The java program is for learning "rules" by inference, so if the processed data yields 'contain'('vitamin c','oranges').
& 'prevent'('scurvy','vitamin c').
then the java code will emit 'prevent'('scurvy','oranges').
I looked at the source code for reverb and I think it's very easy to adapt it to produce the output you want. If you look at the reverb class CommandLineReverb.java, it has the following two methods:
private void extractFromSentReader(ChunkedSentenceReader reader)
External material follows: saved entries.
import Summits.ValiantsHypothesis.ValiantsHypothesis.Theorems.NewtonUnitEquationsTwoProductsTowerRecordCramer

/-!
# R13∞-coeff — GRASSMANN–PLÜCKER EXCHANGE and the RANK POTENTIAL (val-idea-37 g4 rev 5 §12, part 1/3)

(8a) `rowM`/`gp_rows`/`gp_minor` (in-place Grassmann–Plücker over `ℂ[X]`: Cramer `Matrix.mulVec_cramer` + row-linearity of `det`), `score`/`IsOpt`
(ξ-optimal column selections with a marked exponent), `topExp`, ★ `opt_exchange` (symmetric exchange inside `Opt(ξ)` read off the `z^{ŝ₁+ŝ₂}` coefficient of GP),
`injective_of_isOpt`, the rank potential `phiN`/`Psi` and ★ `psi_chain` (inside `Opt(ξ)`, `Ψ` rises towards the `ζ`-maximal selection, strictly across a
strict `ζ`-gap).
Transplant (val-lit-p3 g18) of val-idea-37 g4's kernel-checked scratch `Cruxes/TwoProducts/TowerRecords_val_idea_37_g4.lean` (rev 5 §12,
sha16 bf5159e121ff5e9d (§1–§11 = rev 4 2a92eb1f7d59f466); val-idea-crit-8 g2 VERDICT #20 by-name check, ns `ValIdea37g4T`; val-idea-crit-8 g2 VERDICT #19 + addendum: KEEP «R13-coeff», by-name GO for a verbatim transplant);
proofs verbatim by name, docstrings added, namespace = the tree's.  Helper on crux `stmt-ValiantsHypothesis-5906` (`TwoProducts`, line
`relation_ladder`); `--supports`, closes nothing by itself.  HONEST LABEL (crit-8 #19): COEFFICIENT-SIDE; the class rung it feeds (R13, dense
parallel towers on dissociated carriers) is a wider CLASS rung, inert as a hatch; F10's collinear digit towers NOT covered; `ResidualLawV24` ⟺
`PlanarCellBound`, the crux (stmt-5906), every `closes` binder and every summit statement UNMOVED; VP ≠ VNP is NOT proved.
Credit: mathematics and kernel proofs val-idea-37 g4; critic of record val-idea-crit-8 g2.  No instances, no notation, no named facts. [folklore]
-/

set_option linter.dupNamespace false

noncomputable section

open Classical

namespace Summit.ValiantsHypothesis.ValiantsHypothesis.Theorems.NewtonUnitEquations.TwoProducts.TowerRecord

open scoped BigOperators
open Module Polynomial
open Summit.ValiantsHypothesis.ValiantsHypothesis.Theorems.NewtonUnitEquations.TwoProducts.FormalLogLinearisation
open Summit.ValiantsHypothesis.ValiantsHypothesis.Theorems.NewtonUnitEquations.TwoProducts.MomentRecord
open Summit.ValiantsHypothesis.ValiantsHypothesis.Theorems.NewtonUnitEquations.TwoProducts.PlanarCell

variable {m n : ℕ}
throws ExtractorException {
long start;
ChunkedSentenceIterator sentenceIt = reader.iterator();
while (sentenceIt.hasNext()) {
// get the next chunked sentence
ChunkedSentence sent = sentenceIt.next();
chunkTime += sentenceIt.getLastComputeTime();
numSents++;
// make the extractions
start = System.nanoTime();
Iterable<ChunkedBinaryExtraction> extractions = extractor
.extract(sent);
extractTime += System.nanoTime() - start;
for (ChunkedBinaryExtraction extr : extractions) {
numExtrs++;
// run the confidence function
start = System.nanoTime();
double conf = getConf(extr);
confTime += System.nanoTime() - start;
NormalizedBinaryExtraction extrNorm = normalizer
.normalize(extr);
printExtr(extrNorm, conf);
}
if (numSents % messageEvery == 0)
summary();
}
}
private void printExtr(NormalizedBinaryExtraction extr, double conf) {
String arg1 = extr.getArgument1().toString();
String rel = extr.getRelation().toString();
String arg2 = extr.getArgument2().toString();
ChunkedSentence sent = extr.getSentence();
String toks = sent.getTokensAsString();
String pos = sent.getPosTagsAsString();
String chunks = sent.getChunkTagsAsString();
String arg1Norm = extr.getArgument1Norm().toString();
String relNorm = extr.getRelationNorm().toString();
String arg2Norm = extr.getArgument2Norm().toString();
Range arg1Range = extr.getArgument1().getRange();
Range relRange = extr.getRelation().getRange();
Range arg2Range = extr.getArgument2().getRange();
String a1s = String.valueOf(arg1Range.getStart());
String a1e = String.valueOf(arg1Range.getEnd());
String rs = String.valueOf(relRange.getStart());
String re = String.valueOf(relRange.getEnd());
String a2s = String.valueOf(arg2Range.getStart());
String a2e = String.valueOf(arg2Range.getEnd());
String row = Joiner.on("\t").join(
new String[] { currentFile, String.valueOf(numSents), arg1,
rel, arg2, a1s, a1e, rs, re, a2s, a2e,
String.valueOf(conf), toks, pos, chunks, arg1Norm,
relNorm, arg2Norm });
System.out.println(row);
}
The first method is called per sentence and does the extraction. Then it calls the second method to print the tab separated values to the output stream. I guess all you have to do is implement your own version of the second method 'printExtr()'.